On Immunity – A Review
Looking down at my hands I see they are covered in tiny purple spots. These specs are insignificant, invisible in motion, and an annoying mystery.
I have what is called “peripheral neuropathy.” Peripheral neuropathy combines two twenty-dollar words to mean something quite simple: numbness in the hands and feet. It is a frequent symptom of nutritional deficiencies, injury related trauma, or infection. It is also linked to auto-immune disease, which is most likely why I’m graced with pins and needles that make it difficult to stand or write for too long.
Depending on its origin, peripheral neuropathy often progresses in stages. First you have numbness and intermittent pain. Second you have constant pain and intermittent numbness. Third, you have intense pain. And fourth, you have complete numbness and total loss of sensation.
Most people do not reach the final two stages of peripheral neuropathy, because it is a symptom that rides on the coattails of both lethal or treatable diseases. This is melodrama. What I mean to say is that it is often something to manage; it is a forewarning to flare ups or a reminder of missed doses in medication.
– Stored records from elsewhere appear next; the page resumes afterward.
/-- **`stub_regimeLetter` FROM THE PIECES OF REGIME (P)**, under the stub's binders `∀ p prime, ∀ k, [Field k] [CharP k p] [IsAlgClosed k]`. -/
theorem stub_regimeLetter_of_pieces
    (ψsel : ∀ (k : Type) [Field k] (d : ℕ), (Fin d → MvPowerSeries (Fin 2) k) → MvPowerSeries (Fin 2) k)
    (hsel : ∀ (p : ℕ), p.Prime → ∀ (k : Type) [Field k] [CharP k p] [IsAlgClosed k],
      ∀ (d : ℕ) (X : Fin d → MvPowerSeries (Fin 2) k), IsPosT d X → IsPrepRecentring d X (ψsel k d X))
    (M : ∀ (k : Type) [Field k] (d : ℕ), (Fin d → MvPowerSeries (Fin 2) k) → Finset (Fin 2) → ℕ)
    (hM_succ : ∀ (p : ℕ), p.Prime → ∀ (k : Type) [Field k] [CharP k p] [IsAlgClosed k],
      ∀ (d : ℕ) (A : Fin d → MvPowerSeries (Fin 2) k) (N : Finset (Fin 2)) (A' : Fin d → MvPowerSeries (Fin 2) k) (N' : Finset (Fin 2)),
      (∃ (b : MvPowerSeries (Fin 3) k) (δ : Decoration k 2) (Θ : Fin 3 → MvPowerSeries (Fin 3) k),
        Admissible b δ ∧ 2 ≤ δ.o ∧ δ.c = d ∧ δ.PresBy d A N Θ) →
      InPoly d A → InPoly d A' → SuccFamilySel d (ψsel k d) A N A' N' → M k d A' N' ≤ M k d A N)
    (hM_conf : ∀ (p : ℕ), p.Prime → ∀ (k : Type) [Field k] [CharP k p] [IsAlgClosed k],
      ∀ (d : ℕ) (A : Fin d → MvPowerSeries (Fin 2) k) (N : Finset (Fin 2)) (A' : Fin d → MvPowerSeries (Fin 2) k) (N' : Finset (Fin 2)),
      (∃ (b : MvPowerSeries (Fin 3) k) (δ : Decoration k 2) (Θ : Fin 3 → MvPowerSeries (Fin 3) k),
        Admissible b δ ∧ 2 ≤ δ.o ∧ δ.c = d ∧ δ.PresBy d A N Θ) →
      InPoly d A → InPoly d A' → NCPoly.Conflict d A N → PointFamilySel d (ψsel k d) A N A' N' → M k d A' N' < M k d A N)
    (hP1 : ∀ (p : ℕ), p.Prime → ∀ (k : Type) [Field k] [CharP k p] [IsAlgClosed k],
      ∀ (b : MvPowerSeries (Fin 3) k) (δ : Decoration k 2), Admissible b δ → 2 ≤ δ.o → ¬ δ.HCol → (δ.O.Nonempty ∨ δ.GoodDir) →
      ∃ (A : Fin δ.c → MvPowerSeries (Fin 2) k) (N : Finset (Fin 2)) (Θ : Fin 3 → MvPowerSeries (Fin 3) k),
        δ.PresBy δ.c A N Θ ∧ InPoly δ.c A)
    (hPx : ∀ (p : ℕ), p.Prime → ∀ (k : Type) [Field k] [CharP k p] [IsAlgClosed k],
      ∀ (b : MvPowerSeries (Fin 3) k) (δ : Decoration k 2) (d : ℕ) (A : Fin d → MvPowerSeries (Fin 2) k) (N : Finset (Fin 2))
      (Θ : Fin 3 → MvPowerSeries (Fin 3) k),
      Admissible b δ → 2 ≤ δ.o → δ.c = d → δ.PresBy d A N Θ → WellPrepared d A → ¬ InPoly d A → δ.HCol)
    (hP2' : ∀ (p : ℕ), p.Prime → ∀ (k : Type) [Field k] [CharP k p] [IsAlgClosed k],
      ∀ (b : MvPowerSeries (Fin 3) k) (δ : Decoration k 2) (d : ℕ) (A : Fin d → MvPowerSeries (Fin 2) k) (N : Finset (Fin 2))
      (Θ : Fin 3 → MvPowerSeries (Fin 3) k),
      Admissible b δ → 2 ≤ δ.o → δ.c = d → δ.PresBy d A N Θ → InPoly d A → ¬ NCPoly.Conflict d A N →
      ∃ (Φ : Fin 3 → MvPowerSeries (Fin 3) k) (w : Fin 3 → ℕ), IsCountMove (m := 2) Φ w ∧
        MoveClause (m := 2) b Φ w (fun b' => ∃ δ' : Decoration k 2, Admissible b' δ' ∧ (δ'.o < δ.o ∨ (δ'.head = δ.head ∧
          ∃ (A' : Fin d → MvPowerSeries (Fin 2) k) (N' : Finset (Fin 2)) (Θ' : Fin 3 → MvPowerSeries (Fin 3) k),
            δ'.PresBy d A' N' Θ' ∧ WellPrepared d A' ∧ SuccFamilySel d (ψsel k d) A N A' N'))))
    (hP2c' : ∀ (p : ℕ), p.Prime → ∀ (k : Type) [Field k] [CharP k p] [IsAlgClosed k],
      ∀ (b : MvPowerSeries (Fin 3) k) (δ : Decoration k 2) (d : ℕ) (A : Fin d → MvPowerSeries (Fin 2) k) (N : Finset (Fin 2))
      (Θ : Fin 3 → MvPowerSeries (Fin 3) k),
      Admissible b δ → 2 ≤ δ.o → δ.c = d → δ.PresBy d A N Θ → InPoly d A → NCPoly.Conflict d A N →
      ∃ (Φ : Fin 3 → MvPowerSeries (Fin 3) k) (w : Fin 3 → ℕ), IsCountMove (m := 2) Φ w ∧
        MoveClause (m := 2) b Φ w (fun b' => ∃ δ' : Decoration k 2, Admissible b' δ' ∧ (δ'.o < δ.o ∨ (δ'.head = δ.head ∧
          ∃ (A' : Fin d → MvPowerSeries (Fin 2) k) (N' : Finset (Fin 2)) (Θ' : Fin 3 → MvPowerSeries (Fin 3) k),
            δ'.PresBy d A' N' Θ' ∧ WellPrepared d A' ∧ PointFamilySel d (ψsel k d) A N A' N')))) :
    ∀ (p : ℕ), p.Prime → ∀ (k : Type) [Field k] [CharP k p] [IsAlgClosed k],
      ∀ (b : MvPowerSeries (Fin 3) k) (δ : Decoration k 2) (l : Fin 3), Admissible b δ → 2 ≤ δ.o → ¬ δ.HCol → δ.LetterDir l →
        DWinsTo (St := MvPowerSeries (Fin 3) k × Decoration k 2) Prod.fst
          (fun τ => Admissible τ.1 τ.2 ∧ (τ.2.head < δ.head ∨ (τ.2.head = δ.head ∧ (τ.2.HCol ∨ τ.2.GoodDir ∨ τ.2.BadDir)))) (b, δ) :=
  fun p hp k _ _ _ b δ _ hadm ho _ hl =>
    regimeLetter_of_pieces (ψsel k) (hsel p hp k) (M k) (hM_succ p hp k) (hM_conf p hp k) (hP1 p hp k) (hPx p hp k) (hP2' p hp k)
      (hP2c' p hp k) b δ hadm ho hl

/-! ## The v2 step shapes imply the v1 shapes of regime (P) -/

/-- **REGIME (P) FROM ITS PIECES, v2 step shapes** (the same head always hands over the presented successor). -/
theorem regimePresented_of_pieces₂ [Infinite k]
    (ψsel : (d : ℕ) → (Fin d → MvPowerSeries (Fin 2) k) → MvPowerSeries (Fin 2) k)
    (hsel : ∀ (d : ℕ) (X : Fin d → MvPowerSeries (Fin 2) k), IsPosT d X → IsPrepRecentring d X (ψsel d X))
    (M : (d : ℕ) → (Fin d → MvPowerSeries (Fin 2) k) → Finset (Fin 2) → ℕ)
    (hM_succ : ∀ (d : ℕ) (A : Fin d → MvPowerSeries (Fin 2) k) (N : Finset (Fin 2)) (A' : Fin d → MvPowerSeries (Fin 2) k)
      (N' : Finset (Fin 2)),
      (∃ (b : MvPowerSeries (Fin (2 + 1)) k) (δ : Decoration k 2) (Θ : Fin (2 + 1) → MvPowerSeries (Fin (2 + 1)) k),
        Admissible b δ ∧ 2 ≤ δ.o ∧ δ.c = d ∧ δ.PresBy d A N Θ) →
      InPoly d A → InPoly d A' → SuccFamilySel d (ψsel d) A N A' N' → M d A' N' ≤ M d A N)
    (hM_conf : ∀ (d : ℕ) (A : Fin d → MvPowerSeries (Fin 2) k) (N : Finset (Fin 2)) (A' : Fin d → MvPowerSeries (Fin 2) k)
      (N' : Finset (Fin 2)),
      (∃ (b : MvPowerSeries (Fin (2 + 1)) k) (δ : Decoration k 2) (Θ : Fin (2 + 1) → MvPowerSeries (Fin (2 + 1)) k),
        Admissible b δ ∧ 2 ≤ δ.o ∧ δ.c = d ∧ δ.PresBy d A N Θ) →
      InPoly d A → InPoly d A' → NCPoly.Conflict d A N → PointFamilySel d (ψsel d) A N A' N' → M d A' N' < M d A N)
    (hP1 : ∀ (b : MvPowerSeries (Fin (2 + 1)) k) (δ : Decoration k 2), Admissible b δ → 2 ≤ δ.o → ¬ δ.HCol →
      (δ.O.Nonempty ∨ δ.GoodDir) →
      ∃ (A : Fin δ.c → MvPowerSeries (Fin 2) k) (N : Finset (Fin 2)) (Θ : Fin (2 + 1) → MvPowerSeries (Fin (2 + 1)) k),
        δ.PresBy δ.c A N Θ ∧ InPoly δ.c A)
    (hPx : ∀ (b : MvPowerSeries (Fin (2 + 1)) k) (δ : Decoration k 2) (d : ℕ) (A : Fin d → MvPowerSeries (Fin 2) k) (N : Finset (Fin 2))
      (Θ : Fin (2 + 1) → MvPowerSeries (Fin (2 + 1)) k),
      Admissible b δ → 2 ≤ δ.o → δ.c = d → δ.PresBy d A N Θ → WellPrepared d A → ¬ InPoly d A → δ.HCol)
    (hP2' : ∀ (b : MvPowerSeries (Fin (2 + 1)) k) (δ : Decoration k 2) (d : ℕ) (A : Fin d → MvPowerSeries (Fin 2) k) (N : Finset (Fin 2))
      (Θ : Fin (2 + 1) → MvPowerSeries (Fin (2 + 1)) k),
      Admissible b δ → 2 ≤ δ.o → δ.c = d → δ.PresBy d A N Θ → InPoly d A → ¬ NCPoly.Conflict d A N →
      ∃ (Φ : Fin (2 + 1) → MvPowerSeries (Fin (2 + 1)) k) (w : Fin (2 + 1) → ℕ), IsCountMove Φ w ∧
        MoveClause b Φ w (fun b' => ∃ δ' : Decoration k 2, Admissible b' δ' ∧ (δ'.o < δ.o ∨ (δ'.head = δ.head ∧
          ∃ (A' : Fin d → MvPowerSeries (Fin 2) k) (N' : Finset (Fin 2)) (Θ' : Fin (2 + 1) → MvPowerSeries (Fin (2 + 1)) k),
            δ'.PresBy d A' N' Θ' ∧ WellPrepared d A' ∧ SuccFamilySel d (ψsel d) A N A' N'))))
    (hP2c' : ∀ (b : MvPowerSeries (Fin (2 + 1)) k) (δ : Decoration k 2) (d : ℕ) (A : Fin d → MvPowerSeries (Fin 2) k) (N : Finset (Fin 2))
      (Θ : Fin (2 + 1) → MvPowerSeries (Fin (2 + 1)) k),
      Admissible b δ → 2 ≤ δ.o → δ.c = d → δ.PresBy d A N Θ → InPoly d A → NCPoly.Conflict d A N →
      ∃ (Φ : Fin (2 + 1) → MvPowerSeries (Fin (2 + 1)) k) (w : Fin (2 + 1) → ℕ), IsCountMove Φ w ∧
        MoveClause b Φ w (fun b' => ∃ δ' : Decoration k 2, Admissible b' δ' ∧ (δ'.o < δ.o ∨ (δ'.head = δ.head ∧
          ∃ (A' : Fin d → MvPowerSeries (Fin 2) k) (N' : Finset (Fin 2)) (Θ' : Fin (2 + 1) → MvPowerSeries (Fin (2 + 1)) k),
            δ'.PresBy d A' N' Θ' ∧ WellPrepared d A' ∧ PointFamilySel d (ψsel d) A N A' N'))))
    (b : MvPowerSeries (Fin (2 + 1)) k) (δ : Decoration k 2) (hadm : Admissible b δ) (ho : 2 ≤ δ.o) (hnc : ¬ δ.HCol)
    (hreg : δ.O.Nonempty ∨ δ.GoodDir) :
    DWinsTo (St := MvPowerSeries (Fin (2 + 1)) k × Decoration k 2) Prod.fst
      (fun τ => Admissible τ.1 τ.2 ∧ (τ.2.head < δ.head ∨ (τ.2.head = δ.head ∧ τ.2.HCol))) (b, δ) := by
  have hlt : ∀ δ δ' : Decoration k 2, δ'.o < δ.o → δ'.head < δ.head := fun δ δ' h => by
    rw [Decoration.head, Decoration.head, Prod.Lex.toLex_lt_toLex]; exact Or.inl h
  refine regimePresented_of_pieces ψsel hsel M hM_succ hM_conf hP1 hPx (fun b δ d A N Θ hadm ho hc hpres hin hconf => ?_)
    (fun b δ d A N Θ hadm ho hc hpres hin hconf => ?_) b δ hadm ho hnc hreg
  · obtain ⟨Φ, w, hmv, hcl⟩ := hP2' b δ d A N Θ hadm ho hc hpres hin hconf
    refine ⟨Φ, w, hmv, hcl.mono fun b' ⟨δ', hadm', hcase⟩ => ⟨δ', hadm', ?_⟩⟩
    exact hcase.imp (hlt δ δ') fun h => ⟨h.1, Or.inr h.2⟩
  · obtain ⟨Φ, w, hmv, hcl⟩ := hP2c' b δ d A N Θ hadm ho hc hpres hin hconf
    refine ⟨Φ, w, hmv, hcl.mono fun b' ⟨δ', hadm', hcase⟩ => ⟨δ', hadm', ?_⟩⟩
    exact hcase.imp (hlt δ δ') fun h => ⟨h.1, Or.inr h.2⟩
I, for the longest time, attributed my numbness to my sudden growth spurt. As if my circulatory and nervous system simply couldn’t keep up. My hands and feet often went numb when I laid down or exercised. I made guesses that my sheets bunched up and cut of circulation or it was because I slept funny or was restless.
In reality, it was just the first phase.
I now live in bearable-yet-constant pain, stage two. Sometimes I lose all feeling, other times I have pins and needles.
I cringe at thinking back on moments in my past, moments where I could not feel my hands or feet and simply shrugged it off or told bedfellows that it was normal. It was not normal.
I ignored the problem mostly, until one day while at work, I felt off. I had dropped several markers throughout my lesson, they were slipping from my grip. I left them on the floor because bending over made the room spin.
Later I had to I excuse myself from a classroom I was observing due to a migraine. I left and walked down the hallway to my own classroom. There I laid down on my desk with the lights off. I was in tremendous pain.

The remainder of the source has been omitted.